I am writing my wrap-up of the second weekend of Festival before it’s officially over because I tarried too long, and didn’t secure our tickets for Zimmerman’s Coffee House before it sold out.  Dear reader, it’s probably for the best – I’m beat.  For Choir members, there’s what some affectionally call “Hell Week,” for some singers, as many as four evening orchestral rehearsals before the first weekend of the Festival.  Some of us sang Friday afternoon and evening, Saturday morning, and Saturday afternoon.  As we were making our way to Packer Memorial Church for the Mass, this afternoon, my wife tried to offset the exhaustion by saying “Just one more performance!”  My reply, “Yes, of one of Western Civilization’s towering masterpieces.  No pressure!”  Consider it weariness overcome, because today’s Mass was an extra ebullient affair!

But first, back to the beginning of the weekend.  I did not attend this week’s Distinguished Scholar Lecture (having seen it last week), but our marvelous Executive Director, Bridget George, shared with me that it was well-attended and well-received.  No doubt.  My favorite moment last week was when Dr.

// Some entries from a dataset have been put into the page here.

/-! ### Consequences: Williams' Thm. 5.2, Thm. 5.1 and Thm. 1.1 on the leaf `IKW2002_thm12_2` -/

/-- **Williams 2014, Thm. 5.2 from IKW's Thm. 12 (2) alone**: "If `NEXP ⊆ P/poly` then every
language in `NEXP` has universal witness circuits of polynomial size", from the named fact
`IKW2002_thm12_2` — `EXP ⊆ P/poly ⟹ EXP = MA` is the tree's theorem
`EXP_eq_MA_of_subset_PPoly_holds`, the derandomization leaf is
`Williams2010_MA_io_of_not_witnessCircuits_of_thm12_2`, IKW's Lemma 5 and Thm. 2 are theorems
(`Williams2014_thm_5_2_of_two_leaves`). [cite: Williams2014, Thm. 5.2]
[cite: Williams2010STOC, Lemma 3.1 and Appendix A] -/
theorem Williams2014_thm_5_2_of_thm12_2 (h12 : IKW2002_thm12_2) : Williams2014_thm_5_2 :=
  Williams2014_thm_5_2_of_two_leaves EXP_eq_MA_of_subset_PPoly_holds
    (Williams2010_MA_io_of_not_witnessCircuits_of_thm12_2 h12)

/-- **Williams 2014, Thm. 5.1 (succinct satisfying assignments) from IKW's Thm. 12 (2) alone.**
[cite: Williams2014, Thm. 5.1 and Thm. 5.2] -/
theorem Williams2014_thm_5_1_of_thm12_2 (h12 : IKW2002_thm12_2) : Williams2014_thm_5_1 :=
  Williams2014_thm_5_1_of_two_leaves EXP_eq_MA_of_subset_PPoly_holds
    (Williams2010_MA_io_of_not_witnessCircuits_of_thm12_2 h12)

/-- **Williams' Theorem 1.1 (`NTIME(2ⁿ) ⊄ ACC⁰`, `williams_acc`)** from Fact 3.1, IKW's
Thm. 12 (2), Thm. 3.2 (with Lemma 3.1) and the `ACC`-SAT algorithm of Thm. 4.1; the hierarchy
theorem, IKW's Lemma 5, Thm. 2 and Thm. 22 from the tree
(`williams_acc_of_two_easyWitness_leaves`).
[cite: Williams2014, Thm. 1.1 and its proof] -/
theorem williams_acc_of_thm12_2 (h31 : Williams2014_fact_3_1) (h12 : IKW2002_thm12_2)
    (h32 : Williams2014_thm_3_2) (h41 : Williams2014_accSat_polysize) : williams_acc :=
  williams_acc_of_two_easyWitness_leaves h31 EXP_eq_MA_of_subset_PPoly_holds
    (Williams2010_MA_io_of_not_witnessCircuits_of_thm12_2 h12) h32 h41

end Literature.Computability.Complexity

end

Stauffer pithily observed that, given the paucity of primary (non-hagiographic) sources about Bach, the human, that his biographers have all seemed to fashion him somewhat in their own image.  It was somewhat amusing when he mentioned Forkel and Spitta, and then a slide of the cover of Christoph Wolff’s monumental work, “Johann Sebastion Bach, the Learned Musician,” appeared on the screen, and Dr. Stauffer mused on how his Pulitzer-nominated, Harvard Dean, Bach-Archiv Leipzig President friend and colleague absolutely typifies such an honorific.  Maybe you had to be there, but there were numerous hearty laughs.

Chamber Music in the Saal

Attendees were promised an intriguing program:  Bach and the Viola of Love.  Our new violist, Paul Miller, began the proceedings with a brief description of the viola d’amore, which has a second set of strings that vibrate in sympathy with the bowed strings and passed around an example from Dr. Alfred Mann’s (an early music dynamo and earlier conductor of The Choir) personal collection.  He was then joined by Charlotte Mattax-Moersch, at the harpsichord, Mollie Glazer on ‘cello, and a colleague from the viola section, Maureen Murchie, for a Heinrichen trio sonata.  Wow.  The sound of chamber music in a….chamber.  For those not in the know, you can swiftly be transported back into the 18th century by securing yourself a spot on one of the benches (pews?) of the Saal of the Moravian Museum, on Church St.  It’s a beautiful space, with what have to be the original wide-planked floors, a slightly bowing giant beam across the room, and intimate acoustics.  Highlights of the program included some beautiful aria singing by Ben Butterfield, Agnes Zsigovics, and Dashon Burton, accompanied by the d’amores, harpsichord, and Mollie’s frequent switching between viola da gamba  and ‘cello. Paul, in his spellbinding and deeply-amusing remarks about the program, traced the lineage of Telemann’s use of the d’amores  in his own Brockes Passion, to Bach’s nod to Telemann in his own use of the instruments in two powerful movements in the St. John Passion.  Dashon sang with such devotion and craft in the arioso, Betrachte, meine Seel, and Ben offered a gorgeous Erwäge. All of that would have been worth the price of admission, alone, but we also got to hear Agnes sing one of my all-time favorite arias, Auch mit gedämpften, from Cantata BWV 36.  It was a real time-stopper. The program concluded with Heinrich Ignaz Franz von Biber’s Partita No. 7 from “Harmonia artificosa,” which was an absolute tour-de-force.  There was copious double-stopping, creating rich harmonies and compelling sonorities, and Paul and Maureen navigated some highly ornamented playing beautifully (some of their ornaments seemed flawlessly improvised, some were clearly written in the score).  I attended Bach @4 last week and was so glad that I had the opportunity to hear music in the Saal this week.  Next year, if you’re in the region, you should plan to attend both.

Bach @ 8

Our orchestral colleagues played with particular panache throughout Festival, perhaps none more than in the French overture that begins Cantata BWV 97.  The strings are launched into the stratosphere, and the intonation was remarkable, as were the 32nd note runs many sections of the orchestra had to travail.  Such elegance!  The opening chorus seemed to go very well.  The arias and recits all went well – Bill Sharp sounded very plush in his, with accompaniment by the basso continuo instruments.  Likewise Ben and Liz Field shared in another spirit-meld of exceptional eloquence in their duet.  Daniel Taylor sounded assured and shimmery in his aria, accompanied ably by strings and continuo.  Rosa Lamoreaux brought her consummate artistry to a duet with Bill and in an aria, by herself, with excellent obbligato contributions by Mary Watt and Nobuo Kitagawa on oboe, with Chuck Holdeman offering a rock-solid continuo foundation.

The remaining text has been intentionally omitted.